Тибо помнил каждый свой шаг. И помнил, что всякий раз, когда он входил в пещеру, внутри поднималась тревога. Этой же ночью от одной мысли о ней на лбу выступал холодный пот. Эма хромала, и это сильно их замедляло, но Тибо поддерживал ее тем, что не подгонял. Несмотря на всю спешку, он откладывал миг, когда они придут к конечной цели.

55

В бальной зале продолжался праздник, несмотря на опустевшие стулья. Элизабет была бледна, Гийом – в крайнем возбуждении. Его и без того превосходная наблюдательность обострилась до предела. Все пять чувств сталкивались и переплетались, мозг все впитывал, дробил, просеивал, анализировал, собирал воедино. Петлицы, подвески, парча, отражение бокалов в тарелках и приборов в бокалах, удивительный зубной протез Филиппа, бдительность ложных гостей – он подмечал все. Беспокойство на лице отца, ладонь матери, которую она никогда не читала, медные волосы его жены, ее белоснежную фату, нежную абрикосовую кожу. Неуловимую поспешность в жестах Манфреда, янтарный отлив второй порции коньяка, его кедровый, дымчатый вкус. Он видел, слышал, чувствовал все, что только было в зале, однако, лишь осознав, чего в нем не было, он всполошился по-настоящему. Нехорошая дрожь пробежала по телу, от ступней до макушки. В зале не было кое-кого, кто был обязан в ней быть. Манфред и сам искал его глазами.

Бенуа.

Покрытый экземой осьминог с самого начала праздника сновал между столами, и теперь его отсутствие бросалось в глаза. Гийом вдруг увидел, как в его перевозбужденном мозгу все части головоломки сложились воедино.

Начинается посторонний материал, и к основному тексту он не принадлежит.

import Summits.QuantumFields.BalabanUV.Beta.GAN24.ContactOneGaugeCell
import Summits.QuantumFields.BalabanUV.Beta.GAN24.Push3
import Summits.QuantumFields.BalabanUV.Beta.GAN24.WardPairingCoarse
import Summits.QuantumFields.BalabanUV.Beta.KernelWardHColumnFixed
import Literature.MathematicalPhysics.QuantumFieldTheory.Balaban1983to89.Beta.KKTFluctuationEnergy
import Literature.MathematicalPhysics.QuantumFieldTheory.Balaban1983to89.Beta.AveragingWardStencils

/-!
# `BalabanUV.Beta.GAN24.WilsonTripleGaugeZero` — binder row G-an2-4 ∕ (CONV-C), W-slot CT-W, the (LT) ∕ (DL) rows' triple read-out
# (leaf-03 g64's «TRIPLE WARD READ-OUT» `TripleWardReadout`, the OWNER gan24-p1 g32's E41): **THE BORN WILSON LETTER IS BLIND TO THREE PURE GAUGES —
# `push₃ (dz f) (dz h) (dz g) (wilsonA d) = 0`, in particular `push₃ Γ_L Γ_{L′} Γ_{L″} (wilsonA d) κ₀ U = 0` for the block-indicator gauge weights of ANY three
# blockings** (leaf-01 g69's exact-rational finding `Γ_L ≡ 0`, `g69/gamma/gamma_triple.py`, D = 2, 3 — AS A KERNEL IDENTITY, generic `d`)
# (G-an2-4 formalisation swarm → CRUX TEAM (2), leaf prover `b2b-balaban-gan24-formalise-leaf-01`, gen 70; INTENT I-leaf01-g70-1, journal `CLAIMS.log` l.48343)

NOT IN PRINT; OUR BOOKKEEPING ([folklore] three tree lemmas deep: leaf-02 g46's index-slot law `ContactOneGaugeCellAlgebra.tsum_dz_mul_wilsonA_idx`
(`Σ'_u Σ_μ (dz g) μ u · W μ u x z a b = ½(g z − g x)·(d*d δ_{(b,z)})_a(x)`) and Maxwell contraction `ContactOneGaugeCellMaxwell.tsum_mul_curvAdj_curv_delta1`
(`Σ'_x Σ_a T a x·(d*d δ_{(b,z)})_a(x) = (d*d T)_b(z)`), node 5's `AffineAveraging.curv_dz` (`d ∘ d = 0`) and the lead's Green identity
`KKTFluctuationEnergy.lip1_curvAdj` (`⟨A, d*d m⟩ = ⟨curv A, curv m⟩`); leaf-03 g63's `WardPairingCoarse.curvAdj_curv_dz`; leaf-01 g43's `Push3.push₃` entry formula; 0 `def`, 0 cited fact, 0 `def … : Prop`, 0 sorry).
HONEST FRAMING (cell contract, verbatim): «discharging `BetaPertH` makes Bałaban's UV stability UNCONDITIONAL — a real constructive-QFT result; it is NOT the
continuum limit and NOT the Clay problem.»  HONEST DEPENDENCY (verbatim): «continuum YM on T⁴ ⇐ BetaPertH ∧ nine spine estimates (0/9 proved); BetaPertH ⇐ (D1) ∧
(D4) ∧ CAP+tail; G-an2-4 gates asym, D1 and NE2/3/4.»

## Why
leaf-03 g64's `TripleWardReadout.codiff₁_codiff₁_divV_push₃_chain_eq` reads the literal's depth-`k` transported letter `push₃ T T T S` along the three block-constant
gauge modes EXACTLY: `δ_col δ_row divV (push₃ T T T S) = c³·push₃ Γ Γ Γ S`, `Γ = fun _ ↦ gaugeWt (Lc^{k+1})`, `c = (Lc^{(d+1)(k+1)})⁻¹`; their PART 2 turns the END's
displayed layer bound `hLT` into a PER-LABEL refutation criterion on ONE born-level number, the TRIPLE FACE CHARGE `push₃ Γ Γ Γ S`.  THIS FILE shows where that
criterion CANNOT bite: on the born cubic Wilson table `S = wilsonA d` (an2's `StepJetData.wilsonA`, the field–field cubic letter of every literal of record) the
triple face charge is IDENTICALLY ZERO — for gauge-weight legs of any three blockings, indeed for any three EXACT leg families.  In words: the cubic Wilson
vertex vanishes on three longitudinal (pure-gauge) legs.  The in-print analogue, for the full effective action, is the third Ward–Takahashi identity at the
trivial configuration [Bałaban, CMP 109 (1987) p. 284, (4.15), with `B₁ = dλ₁`, `B₂ = dλ₂`]; it is cited for orientation only and used nowhere below.
MECHANISM (three lines): a pure gauge `dz g` on the INDEX (slot) leg turns the table into the Maxwell contact `½(g z − g x)·(d*dδ_{(b,z)})_a(x)` (leaf-02);
a pure gauge `dz f` on the LEFT table leg contracts it to `½g(z)·(d*d dz f)_b(z) − ½(d*d(g·dz f))_b(z)`, whose first term is `0` (`d ∘ d = 0`); a pure gauge
`dz h` on the RIGHT table leg pairs the rest as `⟨dz h, d*d m⟩ = ⟨curv dz h, curv m⟩ = 0` (Green).

## What (generic `d`; `W := wilsonA d`; `d*d := curvAdj ∘ curv`; `e_κ := AffineAveraging.unitVec κ` inside `dz`)
* §1 **`tsum_sum_dz_mul_curvAdj_curv_eq_zero`** (with leaf-03 g63's `WardPairingCoarse.curvAdj_curv_dz`, `d*d (dz f) = 0`, BY NAME) (`Σ'_x Σ_μ (dz h) μ x·(d*d m)_μ(x) = 0` for bounded `h`, summable `m`).
* §2 **`vertexW_wilsonA_inl_inl_of_exact`**: a slot leg with `w κ₀ U = dz g` reads the Wilson family as `vertexW w W κ₀ U x z (inl a) (inl b)
  = ½(g z − g x)·(d*dδ_{(b,z)})_a(x)` (no hypothesis on `g`: the table is finitely supported in its index site).
* §2b `summable_mul_wilsonA_translate_idx`, `tsum_dz_mul_wilsonA_translate_idx` (slot-translates `u ↦ W κ (u + v)`: the contact gauge function is translated,
  `StepJetData.wilsonA_translate` ⨾ `curvAdj_curv_delta1_translate`), **`vertexW_wilsonSpan_inl_inl_of_exact`** (a finite linear combination
  `S κ u = Σ_i c_i·W κ (u + v_i)` — «the Wilson span», e.g. the END's block sums — reads as ONE contact with `G = Σ_i c_i·g(· − v_i)`).
* §3 **`push₃_inl_inl_eq_zero_of_contact`** (THE CORE: any letter whose slot read is a Maxwell contact `½(G z − G x)·(d*dδ_{(b,z)})_a(x)` with `G` bounded is
  annihilated by two exact table slices `dz f` (summable), `dz h` (`h` bounded)); **`push₃_wilsonA_inl_inl_eq_zero_of_exact`** (legs `l α₀ y = dz f`,
  `r β₀ z = dz h`, `w κ₀ U = dz g`; `g`, `h` bounded, `dz f` summable ⟹ `push₃ l r w W κ₀ U y z (inl α₀) (inl β₀) = 0`); **`push₃_wilsonA_eq_zero_of_exact`**
  (all entries; multiplier rows ∕ columns by `Push3.push₃_inr_*`); **`push₃_wilsonSpan_eq_zero_of_exact`** (the same for the whole Wilson span).
* §4 `gaugeWt_eq_dz_blockInd` (an1's `gaugeWt L y = dz (blockInd L y)`, d1-leaf-07's `blockInd` ∕ `abs_blockInd_le` ∕ `summable_blockInd` BY NAME), **`push₃_gaugeWt_wilsonA_eq_zero`**: for blockings `L ≥ 1`, `L′`,
  `L″` (any), `push₃ (fun _ ↦ gaugeWt L) (fun _ ↦ gaugeWt L′) (fun _ ↦ gaugeWt L″) W κ₀ U = 0` — leaf-03's PART 2 object at `S := wilsonA d`, three blockings free;
  `push₃_gaugeWt_smul_wilsonA_eq_zero` (the same for `c • W`, `Push3.push₃_smul`), **`push₃_gaugeWt_wilsonSpan_eq_zero`** (the same for every finite linear
  combination of slot-translates — no additivity hypothesis on the legs is needed: the span reads as ONE contact, §2b).
DECIDES NOTHING about the literal's (Q-R) ∕ `hLT`: it says that a triple-read criterion is VOID on the Wilson channel.  The
END's source letter `σ_m` is the COMPLETE W-slot Ward-residual letter of road-P2's `WardResidualSUnrolled` (leaf-03 g64 W-2, journal l.48371: `vertexOfM G_m (RM m)
+ ½·dM (conjV G_m …) … −` sandwich words `+` mixFF words), NOT the bare table `cE·wilsonA`; so the criterion can bite only through those non-Wilson components, or on
the TRANSPORTED letters of depth `≥ 1` (leaf-03's PART 3 `TripleFaceChargeNested`), whose dressed legs inject the block-constant gauge mode at every seam
(`DressedLegSeamLowerBound` §3) — and the OWNER gan24-p1 g32's E41 (W4∕W5, l.48355) reads the complete letter with THIS file as its null control.  NOTHING of (LT) ∕ (DIV) ∕ (DL) ∕ K-LL-4′ ∕ «T2Shape»
discharged or refuted; 0 wall binders; NEVER «G-an2-4 closed» as (CONV-C); NOT D1, NOT `BetaPertH`, NOT continuum, NOT Clay; not in print — our bookkeeping.
2026-08-23; no existing file touched.
-/

noncomputable section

Бенуа знал привычки, слабости, привязанности каждого, в его распоряжении были сотни предлогов, чтобы зайти в любую комнату, не вызывая подозрений. Он был сразу повсюду, но его почти не замечали. Он часто бывал на стройке домика в парке, якобы чтобы прислуживать Филиппу, и легко мог подкинуть ужа; он мог перерезать струны на гитаре и беспрепятственно поворачивать телескоп; это он выбрал тогда вино для королевского стола. В ночь, когда Лемуан ночевал в обсерватории, он вошел в нее босиком, чтобы не шуметь, а когда раздавил очки, поранил ногу; с тех пор он хромал, ссылаясь на вросший ноготь. Вечером в день концерта он наверняка обрадовался, когда Манфред сам решил угостить стражу шоколадом, и подстроил так, чтобы пчела попалась Феликсу; затем обвинил Сильвена Удачу, потому что слышал, как он болтал про Проказу, и рассчитывал тем самым подорвать доверие к его словам.

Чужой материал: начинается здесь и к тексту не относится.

import Summits.CriticalPhenomena.PercolationContinuityZ3.Theorems.Transplant.PlanarCells2LevelsS
import Summits.CriticalPhenomena.PercolationContinuityZ3.Theorems.Transplant.PlanarCells2FaceRows
import HarnessLib

/-!
# STAGGERED two-unit planar cells `PCells2S`: two planar read-outs the (F) face column needs over the staggered centres (hp-8 g40's request,
# lane INBOX 2026-08-22T23:48:17Z) — the planar diameter of the far region of record `FarNS` and the shifted face row of a stub point

WAVE-1 Geom re-base (typer p3-g15).  `sub_mem_box_of_mem_FarNS` is `Skelφ.sub_mem_box_of_mem_EfarN` (SkelPhiConcFaceStep :49) over `FarNS` via
`FarNS_subset_abox` (PlanarCells2LevelsS); `mem_faceRow_of_mem_Stub` is PlanarCells2FaceRows :101 verbatim over `cenS` (faces and stubs share the
centre `cenS x`; no creep enters).  Statements in explicit-application form `PCells2S.X P …`.
builds on p205010 (kernel theorem, internal audit signed; external expert review pending) — nothing here uses p205010 or claims anything about the open node.
Lane `prim-bschramm`, seat `prim-bschramm-p3` (gen 15; N2 design owner); helper file (`--supports stmt-CriticalPhenomena-4575 --as helper`).
[cite: KozmaNitzan2024, §4 p. 26 (E^far_{v,x}), p. 30 (F^j)]
-/

noncomputable section

namespace Summit.CriticalPhenomena.PercolationContinuityZ3.Theorems

namespace Transplant

open Literature.Probability.Percolation Literature.Probability.LatticeModels SimpleGraph GadgetSystem Contour
open Literature.Probability.Percolation.KozmaNitzan
open Literature.Probability.Percolation.KozmaNitzan.Cells (oth oth_ne sgOf sgOf_sign stepVec_apply_fst stepVec_apply_oth eq_oth_of_ne oth_oth)
open PCells (mem_psBox_iff)

namespace PCells2S

variable (P : PCells2S)

/-- **The planar diameter of the far region of record**: two points of `FarNS x du` differ by a vector of `Λ_{50·rmax}` (both lie in
`cenS x + [±25r₀] × [±25r₁]`). [folklore] -/
theorem sub_mem_box_of_mem_FarNS {x : Site 2} {du : MDir} {t t' : Site 2} (ht : t ∈ PCells2S.FarNS P x du) (ht' : t' ∈ PCells2S.FarNS P x du) :
    t - t' ∈ box 2 (50 * P.rmax) := by
  have h1 := (P.mem_aboxS_iff).1 (P.FarNS_subset_abox x du ht)
  have h2 := (P.mem_aboxS_iff).1 (P.FarNS_subset_abox x du ht')
  rw [mem_box]
  intro i
  have hi1 := h1 i
  have hi2 := h2 i
  have hr : P.r i ≤ P.rmax := P.r_le_rmax i
  have hr' : ((25 * P.r i : ℕ) : ℤ) ≤ 25 * (P.rmax : ℤ) := by exact_mod_cast Nat.mul_le_mul_left 25 hr
  simp only [Pi.sub_apply]
  push_cast at hi1 hi2 hr' ⊢
  constructor <;> linarith [hi1.1, hi1.2, hi2.1, hi2.2]

/-- The same for the slack far region `FarNS₂ ⊆ FarNS`. [folklore] -/
theorem sub_mem_box_of_mem_FarNS₂ {x : Site 2} {du : MDir} {t t' : Site 2} (ht : t ∈ PCells2S.FarNS₂ P x du) (ht' : t' ∈ PCells2S.FarNS₂ P x du) :
    t - t' ∈ box 2 (50 * P.rmax) :=
  P.sub_mem_box_of_mem_FarNS (P.FarNS₂_subset_FarNS x du ht) (P.FarNS₂_subset_FarNS x du ht')

/-- A stub point at planar level `faceL j` lies in the shifted face row about the staggered centre. [folklore] -/
theorem mem_faceRow_of_mem_Stub {x : Site 2} {du : MDir} {j j' : ℕ} {t : Site 2} (ht : t ∈ PCells2S.Stub P x du j')
    (hl : PCells2S.lev P du x t = P.faceL du.1 j) : t ∈ Finset.Icc (P.faceLo x du j) (P.faceHi x du j) := by
  rw [Stub, mem_psBox_iff] at ht
  rw [Icc_faceLo_faceHi, mem_psBox_iff]
  unfold lev at hl
  exact ⟨⟨le_of_eq hl.symm, le_of_eq hl⟩, ht.2⟩

/-- Points of the shifted face row have level exactly `faceL j`. [folklore] -/
theorem lev_eq_faceL_of_mem_faceRow {x : Site 2} {du : MDir} {j : ℕ} {t : Site 2} (ht : t ∈ Finset.Icc (P.faceLo x du j) (P.faceHi x du j)) :
    PCells2S.lev P du x t = P.faceL du.1 j := by
  rw [Icc_faceLo_faceHi, mem_psBox_iff] at ht
  unfold lev
  exact le_antisymm ht.1.2 ht.1.1

/-- The shifted face row lies in the stub `H^{j+1}`. [folklore] -/
theorem faceRow_subset_Stub_succ (x : Site 2) (du : MDir) (j : ℕ) :
    Finset.Icc (P.faceLo x du j) (P.faceHi x du j) ⊆ PCells2S.Stub P x du (j + 1) := by
  rw [Icc_faceLo_faceHi, Stub]
  have h := P.toPCells2.faceL_eq du.1 j
  have hs1 : (1 : ℤ) ≤ P.s du.1 := by exact_mod_cast P.hs du.1
  refine sBox_mono (sgOf_sign du) _ ?_ ?_ le_rfl
  · rw [h]; nlinarith
  · rw [h]; push_cast; nlinarith

/-- The shifted face row lies in the full corridor when `j + 1 ≤ K`. [folklore] -/
theorem faceRow_subset_Hfull (x : Site 2) (du : MDir) {j : ℕ} (hj : j + 1 ≤ P.K) :
    Finset.Icc (P.faceLo x du j) (P.faceHi x du j) ⊆ PCells2S.Hfull P x du :=
  (P.faceRow_subset_Stub_succ x du j).trans (P.Stub_subset_Hfull x du hj)

end PCells2S

end Transplant

end Summit.CriticalPhenomena.PercolationContinuityZ3.Theorems

end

Череде посыпавшихся на Гийома откровений не было конца. Тибо, смеясь, рассказывал ему, как Бенуа во время их второй поездки страховал Лисандра длинной палкой, когда все купались в реке: Бенуа знал, что Лисандр не умеет плавать, вот почему он не стал покупать эту информацию у Проказы. Когда он рисовал крест на двери Лисандра, ему пришлось закатать рукава: красное пятно на запястье было не экземой, а следом от краски. Ну а развернуть ножи Лисандра было проще простого: он лично проверял, как накрыты столы.

Гийом прокручивал время вспять. В поездке в центр, когда пропал голубь, Бенуа сопровождал короля. В обломках Северного крыла он осаждал Мерлина своим подносом с пирожными, чтобы аромат слоеного теста перебил все запахи. Сам Бенуа, разумеется, знал подземный ход как свои пять пальцев. Это он вышел из него последним, и никто не удивился его появлению среди развалин; он спрятал ладью в муравейник, устроив ловушку при помощи взятого на кухне сахара. Его рыжий волос лежал на шахматном поле.

Бенуа связался с Жакаром.

Зачем?

Честолюбие.

Мерзкое, ненасытное, тупое честолюбие. Должно быть, он уже представлял себя самым молодым камергером в истории Северных земель.

Гийом сжал бокал с коньяком так крепко, что тот едва не разлетелся вдребезги. Но когда он вспомнил последнюю деталь, сердце у него упало: Бенуа тоже ночевал во Френельской пещере во время последней поездки. Он видел фигурку из камней. И точно знал, что означает переданный королю рисунок, который он подглядел через плечо. Тибо сломя голову мчался в самую страшную из всех западней.